La question de l’automatisation est centrale à l’échelle internationale et notamment européenne. Le Fersi a publié récemment une contribution de ses membres, dont l’Ifsttar (représenté par TS2), sur la question de l’automatisation. Cette contribution a été diffusée à la Commission Européenne au premier trimestre 2018. Le Véhicule Autonome a fait l’objet d’un plan de la Nouvelle France Industrielle qui a notamment permis de créer l’ITE Vedecom dont Ifsttar est membre. En outre, le plan NFI pour le « véhicule autonome » a également permis l’élaboration d‘une feuille de route pour définir les objectifs de recherche dans les domaines du Véhicule Particulier, du Véhicule Industriel, des Systèmes de Transport Public.

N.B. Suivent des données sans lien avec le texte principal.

import Summits.CriticalPhenomena.PercolationContinuityZ3.Theorems.PercNearOneGluingNoHeavyLowerTailForestRayleighContractMain
import Summits.CriticalPhenomena.PercolationContinuityZ3.Theorems.PercNearOneGluingNoHeavyLowerTailForestRayleighKFour
import Summits.CriticalPhenomena.PercolationContinuityZ3.Theorems.PercNearOneGluingNoHeavyLowerTailForestRayleighRelabelClass
import HarnessLib

/-!
# Weighted forest negative correlation — graphs on five vertices: every pinned instance reduces to `K₄`

On `Fin 5`, an instance `(D;K;e,f)` of the Rayleigh inequality with `K ≠ ∅` has a pinned edge
`ab`; contracting it (`lsm_of_pinned_contract`) lands in the complete graph on the four vertices
`≠ b`, which has the Rayleigh property (`forestsW_rayleigh_K4`). Hence
`lsm_of_pinned_fin5`: **every loop-free instance on five vertices with a pinned edge satisfies
`(R)`**, whatever the graph — the Rayleigh property of a graph on five vertices reduces to its
instances with `K = ∅`, i.e. (by deletion) to the *top cells* of its subgraphs (`…FiveTop*`).
Theorems only; no definitions, no `sorry`.
-/

open Finset SimpleGraph
open scoped Classical

namespace Summit.CriticalPhenomena.PercolationContinuityZ3.Theorems.ForestRayleigh

/-- The complete graph on the four vertices of `Fin 5` other than `b` (the non-loops avoiding `b`)
has the Rayleigh property. [`forestsW_rayleigh_K4` on `b+1, …, b+4`] -/
theorem rayleigh_K4_compl_fin5 (b : Fin 5) :
    ∀ (w : Sym2 (Fin 5) → ℝ), (∀ x, 0 ≤ w x) → ∀ (D K : Finset (Sym2 (Fin 5))) (e f : Sym2 (Fin 5)),
      D ∪ insert e (insert f K) ⊆ ((Finset.univ : Finset (Sym2 (Fin 5))).filter (fun z => ¬z.IsDiag ∧ b ∉ z)) → Disjoint D K → e ∉ D → e ∉ K → f ∉ D →
      f ∉ K → e ≠ f →
      (∑ G ∈ D.powerset.filter (fun G =>
        (fromEdgeSet ((G ∪ (insert e (insert f (K))) : Finset (Sym2 (Fin 5))) : Set (Sym2 (Fin 5)))).IsAcyclic), ∏ y ∈ G, w y) *
        (∑ G ∈ D.powerset.filter (fun G =>
        (fromEdgeSet ((G ∪ (K) : Finset (Sym2 (Fin 5))) : Set (Sym2 (Fin 5)))).IsAcyclic), ∏ y ∈ G, w y) ≤
      (∑ G ∈ D.powerset.filter (fun G =>
        (fromEdgeSet ((G ∪ (insert e (K)) : Finset (Sym2 (Fin 5))) : Set (Sym2 (Fin 5)))).IsAcyclic), ∏ y ∈ G, w y) *
        (∑ G ∈ D.powerset.filter (fun G =>
        (fromEdgeSet ((G ∪ (insert f (K)) : Finset (Sym2 (Fin 5))) : Set (Sym2 (Fin 5)))).IsAcyclic), ∏ y ∈ G, w y) := by
  have hsub : ∀ b : Fin 5, ((Finset.univ : Finset (Sym2 (Fin 5))).filter (fun z => ¬z.IsDiag ∧ b ∉ z)) ⊆
      ({s(b + 1, b + 2), s(b + 1, b + 3), s(b + 1, b + 4), s(b + 2, b + 3), s(b + 2, b + 4), s(b + 3, b + 4)} : Finset (Sym2 (Fin 5))) := by
    decide
  have h12 : ∀ b : Fin 5, b + 1 ≠ b + 2 := by decide
  have h13 : ∀ b : Fin 5, b + 1 ≠ b + 3 := by decide
  have h14 : ∀ b : Fin 5, b + 1 ≠ b + 4 := by decide
  have h23 : ∀ b : Fin 5, b + 2 ≠ b + 3 := by decide
  have h24 : ∀ b : Fin 5, b + 2 ≠ b + 4 := by decide
  have h34 : ∀ b : Fin 5, b + 3 ≠ b + 4 := by decide
  exact rayleigh_mono _ _ (hsub b) (forestsW_rayleigh_K4 (b + 1) (b + 2) (b + 3) (b + 4) (h12 b) (h13 b)
    (h14 b) (h23 b) (h24 b) (h34 b))

/-- **Every instance on five vertices with a pinned edge satisfies `(R)`** (all activities):
contract the pinned edge into the complete graph on the other four vertices.
[`lsm_of_pinned_contract` + `forestsW_rayleigh_K4`] -/
theorem lsm_of_pinned_fin5 (w : Sym2 (Fin 5) → ℝ) (hw : ∀ x, 0 ≤ w x) (D K : Finset (Sym2 (Fin 5)))
    (e f : Sym2 (Fin 5)) (hDK : Disjoint D K) (heD : e ∉ D) (heK : e ∉ K) (hfD : f ∉ D) (hfK : f ∉ K)
    (hef : e ≠ f) (hL : ∀ z ∈ D ∪ insert e (insert f K), ¬z.IsDiag) (hK : K.Nonempty) :
    (∑ G ∈ D.powerset.filter (fun G =>
        (fromEdgeSet ((G ∪ (insert e (insert f (K))) : Finset (Sym2 (Fin 5))) : Set (Sym2 (Fin 5)))).IsAcyclic), ∏ y ∈ G, w y) *
      (∑ G ∈ D.powerset.filter (fun G =>
        (fromEdgeSet ((G ∪ (K) : Finset (Sym2 (Fin 5))) : Set (Sym2 (Fin 5)))).IsAcyclic), ∏ y ∈ G, w y) ≤
    (∑ G ∈ D.powerset.filter (fun G =>
        (fromEdgeSet ((G ∪ (insert e (K)) : Finset (Sym2 (Fin 5))) : Set (Sym2 (Fin 5)))).IsAcyclic), ∏ y ∈ G, w y) *
      (∑ G ∈ D.powerset.filter (fun G =>
        (fromEdgeSet ((G ∪ (insert f (K)) : Finset (Sym2 (Fin 5))) : Set (Sym2 (Fin 5)))).IsAcyclic), ∏ y ∈ G, w y) := by
  obtain ⟨k, hk⟩ := hK
  revert hk
  refine Sym2.ind (fun a b => ?_) k
  intro hk
  have hkE : s(a, b) ∈ D ∪ insert e (insert f K) := by simp [hk]
  have hab : a ≠ b := fun h => hL _ hkE (Sym2.mk_isDiag_iff.2 h)
  refine lsm_of_pinned_contract _ (rayleigh_K4_compl_fin5 b) a b hab w hw D K e f hDK heD heK hfD hfK
    hef (by rw [Sym2.eq_swap]; exact hk) hL ?_ ?_
  · intro z hz hbz
    exact Finset.mem_filter.2 ⟨Finset.mem_univ _, hL z hz, hbz⟩
  · intro y hy hya
    have hby : b ≠ y := fun h => hL _ hy (Sym2.mk_isDiag_iff.2 h)
    refine Finset.mem_filter.2 ⟨Finset.mem_univ _, fun h => hya (Sym2.mk_isDiag_iff.1 h).symm, ?_⟩
    rw [Sym2.mem_iff, not_or]
    exact ⟨hab.symm, hby⟩

end Summit.CriticalPhenomena.PercolationContinuityZ3.Theorems.ForestRayleigh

Rappelons tout d’abord que par véhicule autonome on entend un niveau d’automatisation complète (sans conducteur), correspondant au niveau 5 des classifications adoptées par la communauté scientifique et technique. Le Véhicule Automatisé (VA) est lui, plus ou moins automatisé et correspond à des niveaux de 1 à 4, jusqu’à un contrôle partagé du véhicule. Nous parlerons par la suite principalement des enjeux en matière de sécurité routière et d’acceptabilité liés à l’introduction des véhicules automatisés.
En dehors des problèmes classiques de fiabilité des systèmes, de gestion des événements perturbants extérieurs, une des dimensions importantes est la gestion des interactions entre le VA et les autres usagers. Sur ce sujet, dans le but de mieux percevoir les enjeux de l’évolution de la réglementation, la DGITM pilote une Task Force composée de la DGEC, DSCR, DGE, ANSSI et DGGN qui étudie la définition d’une méthode permettant d’apporter une aide à la qualification et à la priorisation des cas d'usages et des situations critiques de cas d’usages. Hélène Tattegrain, directrice du Lescot, a co-écrit la méthode en question.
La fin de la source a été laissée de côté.